Follow these four simple steps. 1️⃣ Compute the sample mean (μ). 2️⃣ Measure the deviation of each observation from μ and square it. 3️⃣ Sum all squared deviations. 4️⃣ Divide by (n − 1) and take the square root.
Below is a worked example using ten heart‑rate observations (beats per minute):
71, 83, 63, 70, 75, 69, 62, 75, 66, 68
First, find the mean:
\[\mu = \frac{71+83+63+70+75+69+62+75+66+68}{10} = \frac{702}{10} = 70.2\]
Next, calculate squared deviations:
\[\begin{aligned} (71-70.2)^2 &= 0.8^2 = 0.64\\ (83-70.2)^2 &= 12.8^2 = 163.84\\ (63-70.2)^2 &= (-7.2)^2 = 51.84\\ (70-70.2)^2 &= (-0.2)^2 = 0.04\\ (75-70.2)^2 &= 4.8^2 = 23.04\\ (69-70.2)^2 &= (-1.2)^2 = 1.44\\ (62-70.2)^2 &= (-8.2)^2 = 67.24\\ (75-70.2)^2 &= 4.8^2 = 23.04\\ (66-70.2)^2 &= (-4.2)^2 = 17.64\\ (68-70.2)^2 &= (-2.2)^2 = 4.84 \end{aligned}\]
Sum of squared deviations:
\[0.64 + 163.84 + 51.84 + 0.04 + 23.04 + 1.44 + 67.24 + 23.04 + 17.64 + 4.84 = 353.6\]
Divide by degrees of freedom (n − 1 = 9) to obtain the sample variance:
\[s^2 = \frac{353.6}{9} = 39.289\]
Finally, take the square root to get the sample standard deviation:
\[s = \sqrt{39.289} \approx 6.27\]
If we were computing the population standard deviation, the only change would be to divide by n instead of n − 1.
The mean deviation (average absolute deviation from the mean) is calculated by taking the absolute value of each difference from the mean and averaging those values:
\[\frac{|71-70.2| + |83-70.2| + \dots + |68-70.2|}{10} = \frac{46.4}{10} = 4.64\]

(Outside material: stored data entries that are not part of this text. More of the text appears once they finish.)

import Summits.Langlands.Langlands.Theorems.IrreducibilityBySelfDualityReducibleForcesEssSelfDualStableLine
import Summits.Langlands.Langlands.Theorems.IrreducibilityBySelfDualityReducibleForcesEssSelfDualThreeLines
import Summits.Langlands.Langlands.Theorems.IrreducibilityBySelfDualityReducibleForcesEssSelfDualAnalytic
import Literature.NumberTheory.Automorphic.BockleHuiIrreducibleGL3WeightProofs
import HarnessLib

/-!
# `ReducibleForcesEssSelfDual` (route `IrreducibilityBySelfDuality`, item stmt-Langlands-13619) — PROOF

The support item `ReducibleForcesEssSelfDual` of the route
`Summits/Langlands/Langlands/Theses/IrreducibilityBySelfDuality.lean` (rank 4; Böckle–Hui 2025,
§3.2.1 made field-independent, with compatibility only at almost all places), proved from its four
inlined inputs — Böckle–Hui Thm. 1.1 in cofinite GL(1) form (`WeakAbelianSummandHecke`), Clozel's
Hecke field (`HeckeEigenvalueField`), Jacquet–Shalika (2.2) for Borel–Jacquet data
(`PairLBoundaryJS`, definitionally the tree's `JacquetShalika1981_partialPairL_boundary_repData`) and
the contragredient datum (`ContragredientDatum`, definitionally
`CuspidalAutomorphicRepData.exists_contragredient_satake`) — for EVERY number field `K`:

for `π` regular algebraic cuspidal on `GL_3(𝔸_K)`, `ℓ`, `ι`, and `r : Γ_K → GL_3(ℚ̄_ℓ)` semisimple
and compatible with `(π, ι)` at almost all places (C-normalisation `arithFrobPolyOfSatake ι q_v 3`),
(1) if `r` is NOT irreducible then `π` is essentially self-dual at Satake level (a cuspidal GL(1)
datum `η` with `t_{π,v}⁻¹ = η(ϖ_v) t_{π,v}` a.e.), and (2) `r` never has three linearly independent
stable lines.

The theorem `reducibleForcesEssSelfDual_of` is stated as the route text VERBATIM (this module does
not import the Theses file, so that the gate can link `ReducibleForcesEssSelfDual_holds` to it
without an import cycle — kill criterion (e) of the route); it is definitionally the route decl
`Summit.Langlands.Langlands.Theses.IrreducibilityBySelfDuality.ReducibleForcesEssSelfDual`.

## Proof (Böckle–Hui §3.2.1, cofinite and over any number field)

* Clozel's Hecke field `E ⊆ ℂ` (input) is a number field; by
  `eventually_rational_of_heckeEigenvalue_mem` (helper file `…StableLine`) `r` is `E`-rational at
  almost all places for `ι⁻¹|_E`, and the character `τ` of any `r`-stable line weakly divides `r`
  cofinitely (`eventually_weaklyDivides_of_stableLine`); so Böckle–Hui's Thm. 1.1 (input, GL(1)
  form) attaches to `τ` a cuspidal GL(1) datum `χ` with `τ(Frob_v) = ι⁻¹(c_v⁻¹)`, `{c_v}` the
  Satake parameter of `χ`, a.e.
* (1) A reducible semisimple `r` has a stable line (`exists_stableLine_of_not_isIrreducible`, tree);
  the Hecke character `μ = χ‖·‖` has `μ(ϖ_v) ∈ t_{π,v}` a.e.
  (`exists_heckeCharacter_mem_satake_of_glOne`: `c_v = q_v a_v`); the analytic case PROVED in the
  tree for any number field (`prod_satake_eq_cube_of_JS'`, from (2.2) and the contragredient) gives
  `∏ t_{π,v} = μ(ϖ_v)³` a.e.; then `t_{π,v}⁻¹ = μ(ϖ_v)⁻² t_{π,v}` (`map_inv_eq_map_mul_of_prod_eq_cube`)
  and `η = μ⁻²` as a GL(1) datum (`exists_cuspidal_glOne_hasSatakeParamAt_valueAtUniformizer`).
* (2) Three independent stable lines give three characters `τ_i`
  (`FramedRep.exists_rankOne_of_stableLine`), three GL(1) data `χ_i`, and
  `t_{π,v} = {μ₀, μ₁, μ₂}(ϖ_v)` a.e. (`exists_heckeCharacters_satake_eq_of_three_glOne`, helper file
  `…ThreeLines`); this contradicts cuspidality by the pole count
  `L^S(s, π₀ × θ₀⁻¹) = ζ_F^S(s) L^S(s, θ₁/θ₀) L^S(s, θ₂/θ₀)`
  (`false_of_satake_eq_three_heckeCharacters`, helper file `…Analytic`).

References: G. Böckle, C.-Y. Hui, Math. Ann. 393 (2025), Thm. 1.1, §3.1, §3.2.1
(arXiv:2404.08954, p. 13); L. Clozel, *Motifs et formes automorphes* (1990), Thm. 3.13; J. Arthur,
L. Clozel, Ann. of Math. Stud. 120, Ch. 3 §2 (2.2); H. Jacquet, J. Shalika, Amer. J. Math. 103 (1981).
-/

noncomputable section

set_option linter.dupNamespace false -- project-wide option (lakefile weak.linter.dupNamespace); `Summit.Langlands.Langlands` is the mandated namespace

open scoped NumberField Matrix Polynomial Classical Topology
open NumberField IsDedekindDomain Field Polynomial Filter
open Literature.NumberTheory.Automorphic Literature.NumberTheory.GaloisRepresentations

namespace Summit.Langlands.Langlands.Theorems.ReducibleForcesEssSelfDual

section Bookkeeping

variable {F : Type} [Field F] [NumberField F]

/-- `(χ₁ χ₂)(ϖ_v) = χ₁(ϖ_v) χ₂(ϖ_v)`. [folklore] -/
private theorem f_vAU_mul (χ₁ χ₂ : HeckeCharacter F) (v : HeightOneSpectrum (𝓞 F)) :
    (χ₁ * χ₂).valueAtUniformizer v = χ₁.valueAtUniformizer v * χ₂.valueAtUniformizer v := by
  simp only [HeckeCharacter.valueAtUniformizer, HeckeCharacter.localComponent_apply,
    HeckeCharacter.mul_apply, Units.val_mul]

/-- `χ⁻¹(ϖ_v) = χ(ϖ_v)⁻¹`. [folklore] -/
private theorem f_vAU_inv (χ : HeckeCharacter F) (v : HeightOneSpectrum (𝓞 F)) :
    χ⁻¹.valueAtUniformizer v = (χ.valueAtUniformizer v)⁻¹ := by
  simp only [HeckeCharacter.valueAtUniformizer, HeckeCharacter.localComponent_apply,
    HeckeCharacter.inv_apply, Units.val_inv_eq_inv_val]

/-- `χ(ϖ_v) ≠ 0`. [folklore] -/
private theorem f_vAU_ne_zero (χ : HeckeCharacter F) (v : HeightOneSpectrum (𝓞 F)) :
    χ.valueAtUniformizer v ≠ 0 := by
  simp only [HeckeCharacter.valueAtUniformizer, HeckeCharacter.localComponent_apply]
  exact Units.ne_zero _

end Bookkeeping

/-- **`ReducibleForcesEssSelfDual` holds** (item stmt-Langlands-13619 of route `IrreducibilityBySelfDuality`;
Böckle–Hui 2025 §3.2.1 made field-independent and cofinite).  GIVEN (as antecedents, VERBATIM the
route's input items) Böckle–Hui Thm. 1.1 in cofinite GL(1) form, Clozel's Hecke field, Jacquet–Shalika
(2.2) for Borel–Jacquet data and the contragredient datum: for every number field `K`, level
witnesses `h1`, `hcpt`, `π` regular algebraic cuspidal on `GL_3(𝔸_K)`, `ℓ`, `ι`, and `r`
semisimple, compatible with `(π, ι)` at almost all places in the C-normalisation —
(1) `¬ r` irreducible ⇒ `π` essentially self-dual at Satake level (GL(1) datum `η`, a.e.
`t_{π,v}⁻¹ = η(ϖ_v) · t_{π,v}`); (2) `r` has no three linearly independent stable lines.
The type is the route text verbatim (definitionally the route decl
`Summit.Langlands.Langlands.Theses.IrreducibilityBySelfDuality.ReducibleForcesEssSelfDual`); proof in
the module docstring. [cite: BockleHui2025, §3.2.1] -/
theorem reducibleForcesEssSelfDual_of :
    (∀ (K : Type) [Field K] [NumberField K] (h1 : _) (ℓ : ℕ) [Fact ℓ.Prime] (n : ℕ) (E : Type) [Field E] [NumberField E] (e : E →+* PadicAlgCl ℓ) (ρ : Literature.NumberTheory.GaloisRepresentations.FramedGaloisRep K (PadicAlgCl ℓ) n), ρ.toGaloisRep.IsSemisimple → (∀ᶠ v in cofinite, ρ.IsUnramifiedAt v ∧ ∃ P : Polynomial E, ρ.HasFrobCharpolyAt v (P.map e)) → ∀ (ψ : Literature.NumberTheory.GaloisRepresentations.FramedGaloisRep K (PadicAlgCl ℓ) 1), (∀ᶠ v in cofinite, ρ.IsUnramifiedAt v ∧ ψ.IsUnramifiedAt v ∧ ∀ 𝔓 ∈ v.primesAbove, ∀ σ : Field.absoluteGaloisGroup K, IsArithFrobAt (NumberField.RingOfIntegers K) σ 𝔓 → ψ.charpoly σ ∣ ρ.charpoly σ) → ∀ (ι : PadicAlgCl ℓ ≃+* ℂ), ∃ χ : Literature.NumberTheory.Automorphic.CuspidalAutomorphicRepData 1 K h1, χ.1.IsRegularAlgebraic ∧ ∀ᶠ v in cofinite, ∃ c : ℂ, χ.1.HasSatakeParamAt v {c} ∧ ψ.IsUnramifiedAt v ∧ ψ.HasFrobCharpolyAt v (Literature.NumberTheory.Automorphic.arithFrobPolyOfSatake ι v.residueCard 1 {c})) → (∀ (n : ℕ) (K : Type) [Field K] [NumberField K] (hcpt : _) (π : Literature.NumberTheory.Automorphic.CuspidalAutomorphicRepData n K hcpt), π.1.IsRegularAlgebraic → ∃ E : Subfield ℂ, FiniteDimensional ℚ E ∧ ∀ᶠ v in cofinite, ∀ α : Multiset ℂ, π.1.HasSatakeParamAt v α → ∀ i ≤ n, ((((Real.sqrt (v.residueCard : ℝ)) : ℝ) : ℂ) ^ (i * (n - i))) * α.esymm i ∈ E) → (∀ (n m : ℕ) (F : Type) [Field F] [NumberField F] (hF : _) (hF' : _), 0 < n → 0 < m → ∀ (π : Literature.NumberTheory.Automorphic.CuspidalAutomorphicRepData n F hF) (π' : Literature.NumberTheory.Automorphic.CuspidalAutomorphicRepData m F hF'), ∃ S₀ : Set (IsDedekindDomain.HeightOneSpectrum (NumberField.RingOfIntegers F)), S₀.Finite ∧ ∀ {S : Set (IsDedekindDomain.HeightOneSpectrum (NumberField.RingOfIntegers F))}, S.Finite → S₀ ⊆ S → ∀ {α β : IsDedekindDomain.HeightOneSpectrum (NumberField.RingOfIntegers F) → Multiset ℂ}, (∀ w ∉ S, π.1.HasSatakeParamAt w (α w)) → (∀ w ∉ S, π'.1.HasSatakeParamAt w (β w)) → (∀ w ∉ S, ‖(α w).prod‖ = 1) → (∀ w ∉ S, ‖(β w).prod‖ = 1) → ∀ {s₀ : ℂ}, s₀.re = 1 → ¬ (n = m ∧ ∀ᶠ w in cofinite, (α w).map ((((w.residueCard : ℂ) ^ (1 - s₀))) * ·) = (β w).map (·⁻¹)) → ∃ c : ℂ, c ≠ 0 ∧ Tendsto (fun s : ℂ => ∏' w : {w : IsDedekindDomain.HeightOneSpectrum (NumberField.RingOfIntegers F) // w ∉ S}, ((Literature.NumberTheory.Automorphic.satakePairPolynomial (α w.1) (β w.1)).eval ((w.1.residueCard : ℂ) ^ (-s)))⁻¹) (𝓝[{s : ℂ | 1 < s.re}] s₀) (𝓝 c)) → (∀ (n : ℕ) (K : Type) [Field K] [NumberField K] (hcpt : Literature.NumberTheory.Automorphic.isCompact_glFiniteIntegralLevel n K) (π : Literature.NumberTheory.Automorphic.CuspidalAutomorphicRepData n K hcpt), ∃ π' : Literature.NumberTheory.Automorphic.CuspidalAutomorphicRepData n K hcpt, ∀ (v : IsDedekindDomain.HeightOneSpectrum (NumberField.RingOfIntegers K)) (α : Multiset ℂ), π.1.HasSatakeParamAt v α → π'.1.HasSatakeParamAt v (α.map (·⁻¹))) → ∀ (K : Type) [Field K] [NumberField K] (h1 : _) (hcpt : _) (π : Literature.NumberTheory.Automorphic.CuspidalAutomorphicRepData 3 K hcpt), π.1.IsRegularAlgebraic → ∀ (ℓ : ℕ) [Fact ℓ.Prime] (ι : PadicAlgCl ℓ ≃+* ℂ) (r : Literature.NumberTheory.GaloisRepresentations.FramedGaloisRep K (PadicAlgCl ℓ) 3), r.toGaloisRep.IsSemisimple → (∀ᶠ v in cofinite, ∀ α : Multiset ℂ, π.1.HasSatakeParamAt v α → r.IsUnramifiedAt v ∧ r.HasFrobCharpolyAt v (Literature.NumberTheory.Automorphic.arithFrobPolyOfSatake ι v.residueCard 3 α)) → (¬ r.toGaloisRep.IsIrreducible → (∃ η : Literature.NumberTheory.Automorphic.CuspidalAutomorphicRepData 1 K h1, ∀ᶠ v in cofinite, ∀ α : Multiset ℂ, π.1.HasSatakeParamAt v α → ∃ e : ℂ, η.1.HasSatakeParamAt v {e} ∧ α.map (fun a => a⁻¹) = α.map (fun a => e * a))) ∧ ¬ (∃ x : Fin 3 → (Fin 3 → PadicAlgCl ℓ), LinearIndependent (PadicAlgCl ℓ) x ∧ ∀ (i : Fin 3) (g : Field.absoluteGaloisGroup K), ∃ c : PadicAlgCl ℓ, r.toGaloisRep g (x i) = c • x i) := by
  intro hA hB hC hD K _ _ h1 hcpt π hπ ℓ _ ι r hss hr
  have hJ2 : JacquetShalika1981_partialPairL_boundary_repData := hC
  have hCon : CuspidalAutomorphicRepData.exists_contragredient_satake hcpt := hD 3 K hcpt
  -- Clozel's Hecke field, a number field; `E`-rationality of `r` a.e. for `ι⁻¹|_E`
  obtain ⟨E, hfd, hE⟩ := hB 3 K hcpt π hπ
  haveI : FiniteDimensional ℚ E := hfd
  haveI : NumberField E := NumberField.mk
  have hrat := eventually_rational_of_heckeEigenvalue_mem π.1 ι r hr E hE
  -- Böckle–Hui Thm 1.1 (GL(1) form) for the character of ANY stable line of `r`
  have hline : ∀ (τ : FramedGaloisRep K (PadicAlgCl ℓ) 1) (x : Fin 3 → PadicAlgCl ℓ), x ≠ 0 →
      (∀ g : absoluteGaloisGroup K, r.toGaloisRep g x =
        ((Matrix.GeneralLinearGroup.det (τ g) : (PadicAlgCl ℓ)ˣ) : PadicAlgCl ℓ) • x) →
      ∃ χ : CuspidalAutomorphicRepData 1 K h1, ∀ᶠ v : HeightOneSpectrum (𝓞 K) in cofinite,
        ∃ c : ℂ, χ.1.HasSatakeParamAt v {c} ∧ τ.IsUnramifiedAt v ∧
          τ.HasFrobCharpolyAt v (arithFrobPolyOfSatake ι v.residueCard 1 {c}) := by
    intro τ x hx0 hx
    obtain ⟨χ, -, hχ⟩ := hA K h1 ℓ 3 E ((ι.symm : ℂ ≃+* PadicAlgCl ℓ).toRingHom.comp E.subtype) r
      hss hrat τ (eventually_weaklyDivides_of_stableLine π.1 ι r hr hx0 hx) ι
    exact ⟨χ, hχ⟩
  refine ⟨fun hirr => ?_, ?_⟩
  · -- (1) reducible ⇒ essentially self-dual at Satake level
    obtain ⟨τ, x, hx0, hx⟩ := FramedGaloisRep.exists_stableLine_of_not_isIrreducible r hss hirr
    obtain ⟨χ, hχ⟩ := hline τ x hx0 hx
    obtain ⟨μ, hμ⟩ := exists_heckeCharacter_mem_satake_of_glOne π.1 ι r hr hx0 hx χ hχ
    have hcube := prod_satake_eq_cube_of_JS' hJ2 hCon π hμ
    obtain ⟨η, hη⟩ := exists_cuspidal_glOne_hasSatakeParamAt_valueAtUniformizer h1 (μ * μ)⁻¹
    refine ⟨η, ?_⟩
    filter_upwards [hμ, hcube, hη] with v hμv hcv hηv α hα
    refine ⟨_, hηv, ?_⟩
    rw [f_vAU_inv, f_vAU_mul, ← pow_two]
    exact map_inv_eq_map_mul_of_prod_eq_cube hα.card_eq (f_vAU_ne_zero μ v) (hμv α hα) (hcv α hα)
  · -- (2) no three linearly independent stable lines
    rintro ⟨x, hli, hx⟩
    have hx0 : ∀ i, x i ≠ 0 := fun i => hli.ne_zero i
    choose τ hτ using fun i => FramedRep.exists_rankOne_of_stableLine r (hx0 i) (hx i)
    have hτ' : ∀ (i : Fin 3) (g : absoluteGaloisGroup K), r.toGaloisRep g (x i) =
        ((Matrix.GeneralLinearGroup.det (τ i g) : (PadicAlgCl ℓ)ˣ) : PadicAlgCl ℓ) • x i := hτ
    choose χ hχ using fun i => hline (τ i) (x i) (hx0 i) (hτ' i)
    obtain ⟨μ, hμ⟩ := exists_heckeCharacters_satake_eq_of_three_glOne π.1 ι r hr hli hτ' χ hχ
    refine false_of_satake_eq_three_heckeCharacters hJ2 hCon π (μ 0) (μ 1) (μ 2) ?_
    filter_upwards [hμ] with v hv α hα
    rw [hv α hα]
    rfl

end Summit.Langlands.Langlands.Theorems.ReducibleForcesEssSelfDual

end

Unlike the standard deviation, mean deviation does not involve squaring or rooting, resulting in a smaller value that reflects a different sense of spread.
By following these clear steps, you can reliably compute sample standard deviations for any dataset, ensuring rigorous statistical analysis and robust conclusions.